“If we had any, I’d be all over it,” she says with a wry look. “But you know Mama won’t buy store-bought.”
She rises onto her knees to stretch for a tissue box on the bedside table, and I glance at her impeccable yoga butt, encased in baby blue leggings I’d never be brave enough to wear.
“I’m shocked you’d consider eating cookie dough,” I mutter, “and risk that perfect little size-two peach you’re sporting.”
“Yeah, well.” She gives an unladylike honk into the tissue. “This perfect size-two peach didn’t keep Remington from going back to his ex-wife.”
“Please tell me you weren’t actually fucking a guy whose parents named him after a gun.” Of course I focus on the exactly wrong thing, because I am a garbage sister.
“Shut up.” She smiles around the tissue, so maybe it wasn’t the wrong thing to say.
I take the ball and run with it.
“It’s not a name you could cry out in the heat of passion with a straight face.” I flop my hand against my forehead like a swooning maiden and collapse back on the bed. “Oh, Remington! Do me like a big funky sex machine!”
She leans in to deliver a smack to my thigh, and I yelp. She shushes me, laughing, and to my surprise we’re both cracking up now. I grab for her face the way I did when she was little, and finally she submits to my squeezing her cheeks into fish lips.
“Say it or I’ll sit on you,” I demand. “You know the drill.”
Her eyes check mine for level of seriousness, and apparently she decides not to chance it. A sigh whistles from her protruding lips. “Teapot,” she mumbles. “Teddy bear. Butter pecan.”
I release her, and she massages her cheeks with a grumpy glare.
“We did have fun sometimes,” I say, more to myself than to her.

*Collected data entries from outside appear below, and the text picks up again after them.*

/-- **Reduction of the tower to the site**: on the polarised test with `2r < x₀` the tower form
equals the single-site form with `λ = μ 0` (the higher sites `(k+1)x₀`, `k ≥ 1`, are invisible).
[this work] -/
theorem towerQuadratic_translateMix_eq {φ : ℝ → ℂ} {r x₀ : ℝ} (hφ : tsupport φ ⊆ Icc (-r) r)
    (hx0 : 0 < x₀) (hx : 2 * r < x₀) (c : ℂ) (μ : ℕ → ℝ) {K : ℕ} (hK : 1 ≤ K) :
    towerQuadratic μ K x₀ (translateMix φ c x₀) =
      siteQuadratic (μ 0) x₀ (translateMix φ c x₀) := by
  rw [towerQuadratic, siteQuadratic_eq, Finset.sum_eq_single 0]
  · simp
  · intro k _ hk0
    have hk1 : (1 : ℝ) ≤ k := by exact_mod_cast Nat.one_le_iff_ne_zero.2 hk0
    have hy : 2 * r + x₀ < ((k + 1 : ℕ) : ℝ) * x₀ := by
      push_cast; nlinarith [mul_le_mul_of_nonneg_right hk1 hx0.le]
    have hz := autocorr_translateMix_far hφ hx0 hy c
    have hz' : weilConv (translateMix φ c x₀) (weilReflect (translateMix φ c x₀))
        (-((k + 1 : ℕ) * x₀)) = 0 := by
      rw [← conj_weilConv_weilReflect_neg, neg_neg, hz, map_zero]
    rw [hz, hz', add_zero, mul_zero]
  · intro h0
    exact absurd (Finset.mem_range.2 (by omega)) h0

/-- **DETECTION FOR TOWERS (RH-free).** If a test `φ` of radius `r < x₀/2` has
`2 Re W(φ ⋆ φ̃) < |μ 0| ‖φ‖₂²`, the tower-perturbed form (any real weights at the higher sites, any
truncation `K ≥ 1`) is negative on some test function. [this work] -/
theorem exists_towerQuadratic_neg_of_test {φ : ℝ → ℂ} (hφ : IsWeilTest φ) {r x₀ : ℝ}
    (hφr : tsupport φ ⊆ Icc (-r) r) (hx0 : 0 < x₀) (hx : 2 * r < x₀) (μ : ℕ → ℝ) {K : ℕ}
    (hK : 1 ≤ K) (hlam : 2 * (weilQuadratic φ).re < |μ 0| * ∫ u, ‖φ u‖ ^ 2) :
    ∃ g : ℝ → ℂ, IsWeilTest g ∧ (towerQuadratic μ K x₀ g).re < 0 := by
  by_cases hRH : RiemannHypothesis
  · obtain ⟨c, -, hneg⟩ :=
      exists_siteQuadratic_neg_of_riemannHypothesis hRH hφ hφr hx0 hx hlam
    refine ⟨_, isWeilTest_translateMix hφ c x₀, ?_⟩
    rwa [towerQuadratic_translateMix_eq hφr hx0 hx c μ hK]
  · obtain ⟨a, -, -, g, hg, -, hn, hlt⟩ :=
      exists_weilQuadratic_lt_of_not_riemannHypothesis hRH (2 * ∑ k ∈ Finset.range K, |μ k|) 0
    have hle := towerQuadratic_re_le μ K x₀ hg
    rw [hn, mul_one] at hle
    exact ⟨g, hg, by linarith⟩
/-- **The vanishing cases**: if `d` is squarefree, `(m, d) = 1`, `d ∣ G(v + ml₁)` and `(d₂, 2a) ≠ 1`,
then `d ∤ G(v + ml₂)` (a prime `p ∣ (d₂, a)` would divide `S ≡ b` and then `a, b, c`; for
`2 ∣ d₂`, `c` odd forces `a + b` odd and `v + ml₁` odd, and then `S` is odd if `a` is even, while
for `a` odd `2 ∣ S` forces `2 ∣ l₁ − l₂`, against `(d₂, (d, l₁ − l₂)) = 1`).
[cite: IwaniecInventiones1978, §4 p. 183] -/
theorem not_dvd_of_not_coprime_dtwoG (ha : 0 < a) (hc : Odd c) (hirr : Irreducible (quadPoly a b c))
    {d m v l₁ l₂ : ℕ} (hd : Squarefree d) (hmd : m.Coprime d)
    (hbad : ¬ (2 * a.natAbs).Coprime (dtwo d l₁ l₂))
    (h₁ : (d : ℤ) ∣ quadVal a b c (v + m * l₁ : ℕ)) : ¬ (d : ℤ) ∣ quadVal a b c (v + m * l₂ : ℕ) := by
  intro h₂
  set d₂ := dtwo d l₁ l₂ with hd₂
  have hS := (quadVal_dvd_iff_dtwo_dvd hd hmd h₁).mp h₂
  rw [← hd₂] at hS
  have hd₂d : d₂ ∣ d := dtwo_dvd d l₁ l₂
  rw [Nat.coprime_iff_gcd_eq_one] at hbad
  obtain ⟨p, hp, hpg⟩ := Nat.exists_prime_and_dvd hbad
  have hp2a : p ∣ 2 * a.natAbs := hpg.trans (Nat.gcd_dvd_left _ _)
  have hpd₂ : p ∣ d₂ := hpg.trans (Nat.gcd_dvd_right _ _)
  have hpdN : p ∣ d := hpd₂.trans hd₂d
  have hpd : (p : ℤ) ∣ d := Int.natCast_dvd_natCast.2 hpdN
  have hpS : (p : ℤ) ∣ 2 * a * v + a * m * (l₁ + l₂) + b := (Int.natCast_dvd_natCast.2 hpd₂).trans hS
  have hpG : (p : ℤ) ∣ quadVal a b c (v + m * l₁ : ℕ) := hpd.trans h₁
  have hpm : ¬ (p : ℤ) ∣ m := by
    intro h
    have : p ∣ Nat.gcd m d := Nat.dvd_gcd (Int.natCast_dvd_natCast.1 h) hpdN
    rw [hmd] at this; exact hp.one_lt.ne' (Nat.dvd_one.1 this)
  by_cases hpa : (p : ℤ) ∣ a
  · -- `p ∣ a`: then `p ∣ b` from `S`, and `p ∣ c` from `G`, contradicting irreducibility
    have hpb : (p : ℤ) ∣ b := by
      have h' : (p : ℤ) ∣ 2 * a * v + a * m * (l₁ + l₂) :=
        dvd_add (dvd_mul_of_dvd_left (dvd_mul_of_dvd_right hpa 2) _)
          (dvd_mul_of_dvd_left (dvd_mul_of_dvd_left hpa _) _)
      have := dvd_sub hpS h'
      rwa [add_sub_cancel_left] at this
    have hpc : (p : ℤ) ∣ c := by
      simp only [quadVal] at hpG
      have h' : (p : ℤ) ∣ a * ((v + m * l₁ : ℕ) : ℤ) ^ 2 + b * ((v + m * l₁ : ℕ) : ℤ) :=
        dvd_add (dvd_mul_of_dvd_left hpa _) (dvd_mul_of_dvd_left hpb _)
      have := dvd_sub hpG h'
      rwa [add_sub_cancel_left] at this
    exact false_of_prime_dvd_coeffs ha.ne' hirr hp hpa hpb hpc
  · -- `p ∤ a`: then `p = 2`
    have hp2 : p = 2 := by
      have h2 : p ∣ 2 := by
        rcases (Nat.Prime.dvd_mul hp).1 hp2a with h | h
        · exact h
        · exact absurd (Int.natCast_dvd.2 h) hpa
      exact (Nat.prime_dvd_prime_iff_eq hp Nat.prime_two).1 h2
    subst hp2
    push_cast at hpa hpm hpS hpG
    -- `c` odd: `a + b` odd and `k = v + m l₁` odd
    obtain ⟨hab, -⟩ := odd_add_of_two_dvd_quadVal hc hpG
    have haodd : Odd a := Int.not_even_iff_odd.1 (fun h => hpa (even_iff_two_dvd.1 h))
    have hbev : Even b := by
      rcases Int.even_or_odd b with h | h
      · exact h
      · exact absurd (haodd.add_odd h) (Int.not_even_iff_odd.2 hab)
    have hmodd : Odd (m : ℤ) := Int.not_even_iff_odd.1 (fun h => hpm (even_iff_two_dvd.1 h))
    -- `S = 2av + a m (l₁ + l₂) + b` even forces `l₁ + l₂` even
    have hsum : Even ((l₁ : ℤ) + l₂) := by
      have h1 : (2 : ℤ) ∣ a * m * (l₁ + l₂) := by
        have e : a * (m : ℤ) * (l₁ + l₂) = (2 * a * v + a * m * (l₁ + l₂) + b) - b - 2 * (a * v) := by ring
        rw [e]
        exact dvd_sub (dvd_sub hpS hbev.two_dvd) (dvd_mul_right 2 _)
      rw [← even_iff_two_dvd] at h1
      rcases Int.even_mul.1 h1 with h | h
      · rcases Int.even_mul.1 h with h' | h'
        · exact absurd h' (Int.not_even_iff_odd.2 haodd)
        · exact absurd h' (Int.not_even_iff_odd.2 hmodd)
      · exact h
    -- hence `2 ∣ l₁ − l₂`, so `2 ∣ (d, |l₁ − l₂|)`, contradicting `(d₂, (d, |l₁−l₂|)) = 1`
    have hdiff : 2 ∣ Int.natAbs ((l₁ : ℤ) - l₂) := by
      have : (2 : ℤ) ∣ (l₁ : ℤ) - l₂ := by
        have e : (l₁ : ℤ) - l₂ = ((l₁ : ℤ) + l₂) - 2 * l₂ := by ring
        rw [e]; exact dvd_sub hsum.two_dvd (dvd_mul_right 2 _)
      exact Int.natCast_dvd.mp this
    have hd₁ : 2 ∣ Nat.gcd d (Int.natAbs ((l₁ : ℤ) - l₂)) := Nat.dvd_gcd hpdN hdiff
    obtain ⟨hcop, -⟩ := coprime_dtwo hd l₁ l₂
    have : 2 ∣ Nat.gcd (dtwo d l₁ l₂) (Nat.gcd d (Int.natAbs ((l₁ : ℤ) - l₂))) := Nat.dvd_gcd hpd₂ hd₁
    rw [hcop] at this
    omega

Aislinn snorts. “No, you just found it entertaining to torture me.”
Well, shit.She’s not entirely wrong. Looking at her now, I remember the gangly, fuzzy-haired pest she was—back when I called her a “stinky little spider monkey”—and I feel bad.

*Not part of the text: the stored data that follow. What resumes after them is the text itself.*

include hpos in
/-- A satisfied constraint list constraining every cell has the single solution `readOff`.
[folklore] -/
private theorem cSum_eq_leafVal (b₀ : Fin δ) (asg : List (Fin D × Fin m))
    (hcov : ∀ p : Fin D, ∃ x ∈ asg, x.1 = p) :
    cSum e₁ e₂ e₃ b₀ asg = leafVal e₁ e₂ e₃ pos b₀ asg := by
  -- any word satisfying the constraints is `readOff asg`
  have huniq : ∀ u : Word m D, (∀ x ∈ asg, u x.1 = x.2) → u = readOff asg := by
    intro u hu
    funext p
    unfold readOff
    obtain ⟨x, hx, hxp⟩ := hcov p
    cases hf : asg.find? (fun x => decide (x.1 = p)) with
    | none =>
      exfalso
      rw [List.find?_eq_none] at hf
      exact hf x hx (by simpa using hxp)
    | some y =>
      have hy := List.find?_some hf
      have hyp : y.1 = p := by simpa using hy
      simp only
      rw [← hyp]
      exact hu y (List.mem_of_find?_eq_some hf)
  have hsat : (asg.all fun x => decide (readOff asg x.1 = x.2)) = true ↔
      ∀ x ∈ asg, readOff asg x.1 = x.2 := by
    rw [List.all_eq_true]; simp only [decide_eq_true_eq]
  have hnormb : ((List.finRange m).all fun j => decide (readOff asg (pos b₀ j) = j)) = true ↔
      IsBlockNormalised e₁ b₀ (readOff asg) := by
    rw [List.all_eq_true]
    simp only [List.mem_finRange, true_implies, decide_eq_true_eq, hpos]
    rfl
  unfold cSum leafVal
  by_cases hgood : IsBlockNormalised e₁ b₀ (readOff asg) ∧ ∀ x ∈ asg, readOff asg x.1 = x.2
  · rw [Finset.sum_eq_single (readOff asg)]
    · rw [if_pos hgood, if_pos]
      rw [Bool.and_eq_true, hsat, hnormb]
      exact ⟨hgood.2, hgood.1⟩
    · intro u _ hu
      rw [if_neg]
      rintro ⟨-, h⟩
      exact hu (huniq u h)
    · intro h; exact absurd (Finset.mem_univ _) h
  · rw [if_neg (show ¬ ((asg.all fun x => decide (readOff asg x.1 = x.2)) &&
        ((List.finRange m).all fun j => decide (readOff asg (pos b₀ j) = j))) = true from fun h => by
          rw [Bool.and_eq_true, hsat, hnormb] at h
          exact hgood ⟨h.2, h.1⟩)]
    refine Finset.sum_eq_zero fun u _ => ?_
    rw [if_neg]
    rintro ⟨h1, h2⟩
    have := huniq u h2
    subst this
    exact hgood ⟨h1, h2⟩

“Sorry about that.” I grab a pillow to put in my lap, and the way she flinches as if expecting me to pummel her makes the guilt even worse. “I wasn’t around other kids. Spending all day every day with guys didn’t train me well for, uh…” I clear my throat. “Ladyhood.”

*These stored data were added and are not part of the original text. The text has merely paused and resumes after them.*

import Summits.QuantumFields.YangMills.Theorems.CovariantDischargeLatticeFormsDeg23
import Literature.MathematicalPhysics.QuantumFieldTheory.CubicalChainsHodge
import HarnessLib

/-!
# Line «sandwich_discharge» on crux `HistoryTailL` (stmt-QuantumFields-19936), stub `stub_sandwichSweepGapCapped` (S′), brick B5 on `ℤ³` —
# (Z-a′) «THE (Z-a) LETTERS ARE THE LITERATURE OPERATORS»: the free-symbol letters of ✓`CovariantDischargeLatticeFormsDeg23` (`d₀ d₁ d₂ δ₁ δ₂ δ₃ −Δ`
# as pointwise defining hypotheses over lit `B4Eq19LatticeOperators.Zd∕unitVec`) ARE lit ✓`LatticeForm.d₀∕d₁∕d₂` (`CubicalCochains`) and
# lit ✓`LatticeChain.div₂∕div₃∕negLap₂` (`CubicalChainsHodge`) on `Site d = Zd d`, `e = unitVec`; and (Z-a)'s `hodge_two` ∕ `dTwo_curl_eq_zero` are
# RE-DERIVED from lit ✓`LatticeChain.div₃_d₂_add_d₁_div₂` ∕ ✓`LatticeForm.d₂_d₁` (one source of truth)

Cell `ym3-torus` (YM ladder rung R3 = continuum SU(2) Yang–Mills on the three-torus — a RUNG, NOT the Clay problem: not d = 4, not infinite volume,
not a mass gap); WIDTH helper seat `ym3-torus-px6` gen 8; `--supports stmt-QuantumFields-19936` (helper).  THEOREMS ONLY (0 `def`, default heartbeats).

WHY (my 11:03:55Z prior-art disclosure on (Z-a); ★★OWNER g30 11:07:29Z (2) «one source of truth … the gate's dedup cannot see free-symbol twins, humans
can»; w8 g8 11:04:08Z sequencing «bridge WELCOME, NOT GATING»).  (Z-a) was typed in FREE-SYMBOL form so the B5 knit ((Z-b)∕(Z-e), px8 g7) instantiates
its identities by `rfl`; the same cubical calculus exists in the Literature as DEFINED operators over an abelian group (Forsström–Lenells–Viklund ∕
Fröhlich–Spencer conventions), proved there: `d ∘ d = 0` (✓`LatticeForm.d₁_d₀`, ✓`d₂_d₁`) and the degree-two Hodge identity
(✓`LatticeChain.div₃_d₂_add_d₁_div₂ : div₃ (d₂ M) + d₁ (div₂ M) = negLap₂ M`).  THIS FILE records, for real-valued forms:
* §1 the DICTIONARY, pointwise: `LatticeForm.e = unitVec`; `d₀ f`, `d₁ a`, `d₂ F`, `div₂ F`, `div₃ H`, `negLap₂ F` EQUAL (Z-a)'s letters (`rfl` up to `ring`
  inside the `κ`-sum) — so every (Z-a)∕(Z-b)∕(Z-e) hypothesis `hda`∕`hdF`∕`hδF`∕`hδH`∕`hΔ` is DISCHARGED by the lit operator (`d₁_letter`, `d₂_letter`, …);
* §2 CONSISTENCY BY KERNEL: (Z-a)'s `hodge_two` at `δF := div₂ F`, `dF := d₂ F` IS lit's `div₃_d₂_add_d₁_div₂` evaluated at `(x,μ,ν)` (`hodge_two_eq_lit`, both
  directions), and (Z-a)'s `dTwo_curl_eq_zero` at `F := d₁ a` IS lit's `d₂_d₁` (`dTwo_curl_eq_zero_eq_lit`);
* §3 the lit operators satisfy (Z-a)'s NEW rows verbatim: adjointness `Σ (div₃ ψ)·F = Σ ψ·∇F` on a box and the bulk-term vanishing for `d₂`-closed `F`
  (`sum_div₃_mul_of_support`, `sum_div₃_mul_eq_zero_of_d₂_eq_zero`) — the rows `CubicalChainsHodge` says are «not proved in this file».
HONEST SCOPE: a dictionary and two consistency checks; no new mathematics; NOTHING here proves B5, the capped stub, `HistoryTailL`, or any summit statement;
YM₃ on T³ is rung R3, not Clay. [folklore]
-/

noncomputable section

open scoped BigOperators
open Finset

namespace Summit.QuantumFields.YangMills.Theorems.CovariantDischargeLatticeFormsBridge

open Literature.MathematicalPhysics.QuantumFieldTheory.Balaban1983to89.B4Eq19LatticeOperators (Zd unitVec box)
open Literature.MathematicalPhysics.QuantumFieldTheory.LatticeForm (d₀ d₁ d₂)
open Literature.MathematicalPhysics.QuantumFieldTheory.LatticeChain (div₂ div₃ negLap₂)
open Summit.QuantumFields.YangMills.Theorems.CovariantDischargeLatticeFormsDeg23

variable {d : ℕ}

/-! ## §1 The dictionary -/

/-- `LatticeForm.e i = B4Eq19LatticeOperators.unitVec i` (both `Pi.single i 1` on `Fin d → ℤ`). [folklore] -/
theorem e_eq_unitVec (i : Fin d) : (Literature.MathematicalPhysics.QuantumFieldTheory.LatticeForm.e i : Zd d) = unitVec i := rfl

/-- lit `d₀` IS (Z-a)'s `d₀` letter. [folklore] -/
theorem d₀_letter (f : Zd d → ℝ) (x : Zd d) (μ : Fin d) : d₀ f x μ = f (x + unitVec μ) - f x := rfl

/-- lit `d₁` IS (Z-a)'s `d₁` letter (`θ x i + θ (x+eᵢ) j − θ (x+eⱼ) i − θ x j` rearranged). [folklore] -/
theorem d₁_letter (a : Zd d → Fin d → ℝ) (x : Zd d) (μ ν : Fin d) :
    d₁ a x μ ν = (a (x + unitVec μ) ν - a x ν) - (a (x + unitVec ν) μ - a x μ) := by
  show a x μ + a (x + unitVec μ) ν - a (x + unitVec ν) μ - a x ν = _
  ring

/-- lit `d₂` IS (Z-a)'s ALTERNATING `d₂` letter, on the nose. [folklore] -/
theorem d₂_letter (F : Zd d → Fin d → Fin d → ℝ) (x : Zd d) (κ μ ν : Fin d) :
    d₂ F x κ μ ν = (F (x + unitVec κ) μ ν - F x μ ν) - (F (x + unitVec μ) κ ν - F x κ ν) + (F (x + unitVec ν) κ μ - F x κ μ) := rfl

/-- lit `div₂` IS (Z-a)'s `δ₂` letter, on the nose. [folklore] -/
theorem div₂_letter (F : Zd d → Fin d → Fin d → ℝ) (x : Zd d) (ν : Fin d) : div₂ F x ν = ∑ μ, (F (x - unitVec μ) μ ν - F x μ ν) := rfl

/-- lit `div₃` IS (Z-a)'s `δ₃` letter, on the nose. [folklore] -/
theorem div₃_letter (H : Zd d → Fin d → Fin d → Fin d → ℝ) (x : Zd d) (μ ν : Fin d) :
    div₃ H x μ ν = ∑ κ, (H (x - unitVec κ) κ μ ν - H x κ μ ν) := rfl

/-- lit `negLap₂` IS (Z-a)'s `−Δ ⊗ 1` letter (`(M − M(·+eⱼ)) + (M − M(·−eⱼ))` vs `2M − M(·+eⱼ) − M(·−eⱼ)`, summand by summand). [folklore] -/
theorem negLap₂_letter (F : Zd d → Fin d → Fin d → ℝ) (x : Zd d) (μ ν : Fin d) :
    negLap₂ F x μ ν = ∑ κ, (2 * F x μ ν - F (x + unitVec κ) μ ν - F (x - unitVec κ) μ ν) := by
  show ∑ κ, ((F x μ ν - F (x + unitVec κ) μ ν) + (F x μ ν - F (x - unitVec κ) μ ν)) = _
  exact Finset.sum_congr rfl fun κ _ => by ring

/-! ## §2 Consistency by kernel: (Z-a)'s identities ARE the Literature's -/

/-- ★ **`hodge_two` = lit `div₃_d₂_add_d₁_div₂` at a point.**  (Z-a)'s Hodge identity on 2-forms, instantiated at `δF := div₂ F`, `dF := d₂ F`, states
exactly the `(x,μ,ν)` component of the Literature identity `div₃ (d₂ F) + d₁ (div₂ F) = negLap₂ F` (note the two summands appear in the order
`d₁ div₂ + div₃ d₂` on the (Z-a) side). [folklore] -/
theorem hodge_two_eq_lit (F : Zd d → Fin d → Fin d → ℝ) (x : Zd d) (μ ν : Fin d) :
    d₁ (div₂ F) x μ ν + div₃ (d₂ F) x μ ν = negLap₂ F x μ ν := by
  rw [d₁_letter, div₃_letter, negLap₂_letter]
  exact hodge_two F (div₂ F) (d₂ F) (fun y ν' => div₂_letter F y ν') (fun y κ' μ' ν' => d₂_letter F y κ' μ' ν') x μ ν

/-- The converse reading: the Literature identity, evaluated at a point, gives (Z-a)'s `hodge_two` conclusion for the lit operators — so the two
files prove the SAME statement (one source of truth). [folklore] -/
theorem hodge_two_of_lit (F : Zd d → Fin d → Fin d → ℝ) (x : Zd d) (μ ν : Fin d) :
    ((div₂ F (x + unitVec μ) ν - div₂ F x ν) - (div₂ F (x + unitVec ν) μ - div₂ F x μ)) + ∑ κ, (d₂ F (x - unitVec κ) κ μ ν - d₂ F x κ μ ν)
      = ∑ κ, (2 * F x μ ν - F (x + unitVec κ) μ ν - F (x - unitVec κ) μ ν) := by
  have h := congrFun (congrFun (congrFun
    (Literature.MathematicalPhysics.QuantumFieldTheory.LatticeChain.div₃_d₂_add_d₁_div₂ (A := ℝ) F) x) μ) ν
  rw [Pi.add_apply, Pi.add_apply, Pi.add_apply, add_comm] at h
  rw [d₁_letter, div₃_letter, negLap₂_letter] at h
  exact h

/-- ★ **`dTwo_curl_eq_zero` = lit `d₂_d₁` at a point.** [folklore] -/
theorem dTwo_curl_eq_zero_eq_lit (a : Zd d → Fin d → ℝ) (x : Zd d) (κ μ ν : Fin d) : d₂ (d₁ a) x κ μ ν = 0 := by
  rw [d₂_letter]
  exact dTwo_curl_eq_zero a (d₁ a) (fun y μ' ν' => d₁_letter a y μ' ν') x κ μ ν

/-- The converse reading from the Literature: `d₂ (d₁ a) = 0` as functions (✓`LatticeForm.d₂_d₁`), hence pointwise. [folklore] -/
theorem dTwo_curl_eq_zero_of_lit (a : Zd d → Fin d → ℝ) (x : Zd d) (κ μ ν : Fin d) : d₂ (d₁ a) x κ μ ν = 0 := by
  have h := Literature.MathematicalPhysics.QuantumFieldTheory.LatticeForm.d₂_d₁ (A := ℝ) a
  exact congrFun (congrFun (congrFun (congrFun h x) κ) μ) ν

/-! ## §3 The Literature operators satisfy (Z-a)'s new rows -/

/-- **Adjointness `Σ (div₃ ψ)·F = Σ ψ·∇F` on a box** for the lit operator `div₃` and a 3-form `ψ` vanishing off `Q_{R−1}(z)` (= (Z-a)
✓`sum_deltaThree_mul_of_support` at `δ₃ := div₃`). [folklore] -/
theorem sum_div₃_mul_of_support (ψ : Zd d → Fin d → Fin d → Fin d → ℝ) (F : Zd d → Fin d → Fin d → ℝ) (z : Zd d) (R : ℤ)
    (hψ : ∀ y ∉ box z (R - 1), ∀ κ μ ν, ψ y κ μ ν = 0) :
    ∑ y ∈ box z R, ∑ μ, ∑ ν, div₃ ψ y μ ν * F y μ ν
      = ∑ y ∈ box z R, ∑ κ, ∑ μ, ∑ ν, ψ y κ μ ν * (F (y + unitVec κ) μ ν - F y μ ν) := by
  simp only [div₃_letter]
  exact sum_deltaThree_mul_of_support ψ F z R hψ

/-- ★ **The bulk term vanishes, lit operators**: for a totally antisymmetric 3-form `ψ` vanishing off `Q_{R−1}(z)` and a 2-form `F` with lit `d₂ F = 0` on
`Q_{R−1}(z)`: `Σ_{y ∈ Q_R(z)} Σ_{μν} (div₃ ψ)(y,μ,ν)·F(y,μ,ν) = 0` (= (Z-a) ✓`sum_deltaThree_mul_eq_zero_of_dTwo_eq_zero`). [folklore] -/
theorem sum_div₃_mul_eq_zero_of_d₂_eq_zero (ψ : Zd d → Fin d → Fin d → Fin d → ℝ) (F : Zd d → Fin d → Fin d → ℝ) (z : Zd d) (R : ℤ)
    (hanti₁ : ∀ x κ μ ν, ψ x μ κ ν = -ψ x κ μ ν) (hanti₂ : ∀ x κ μ ν, ψ x κ ν μ = -ψ x κ μ ν)
    (hψ : ∀ y ∉ box z (R - 1), ∀ κ μ ν, ψ y κ μ ν = 0) (hclosed : ∀ y ∈ box z (R - 1), ∀ κ μ ν, d₂ F y κ μ ν = 0) :
    ∑ y ∈ box z R, ∑ μ, ∑ ν, div₃ ψ y μ ν * F y μ ν = 0 := by
  simp only [div₃_letter]
  exact sum_deltaThree_mul_eq_zero_of_dTwo_eq_zero ψ F (d₂ F) z R (fun y κ' μ' ν' => d₂_letter F y κ' μ' ν') hanti₁ hanti₂ hψ hclosed

end Summit.QuantumFields.YangMills.Theorems.CovariantDischargeLatticeFormsBridge

end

She eyes me. “At least you probably understand men better than I do.”
“Psh!I wish.”
She twists one of her pearl stud earrings. “Guess we’re both getting our hearts broken.”
“How do you know about that?” A wave of paranoia goes through me. “Did you see something online? Gossip or whatever?”
She scoffs. “You’re not exactly a Kardashian, Phae. The world doesn’t give a rat’s hiney about your love life.”
I can tell she’s getting a certain satisfaction out of taking me down a peg, so I let her have it as payback for the face squishing.
“I overheard some stuff the day before you got here,” she goes on. “A video call with the, uh, who’s that handsome older guy? The one who sounds like Arnold Schwarzenegger—”
“Klaus.”
“And the short-haired British lady.”
“Reece. Gotcha.” I twist the corner of the pillow. “What’d they say?”
“I just heard the tail end, before they noticed I was around the corner. Daddy sounded tired when he hung up the call, and he said—” She pauses and shoots a look at me. “He said, ‘I am real disappointed.’”
“Fuck.” My stomach flops.
No wonder he hasn’t said a word. I’m sure the last thing he wants to do with this pre-death family reunion is scold meabout the Cosmin debacle. I’ve clearly shut it down, so there’s nothing more to say.
“What else did you hear before they clammed up?”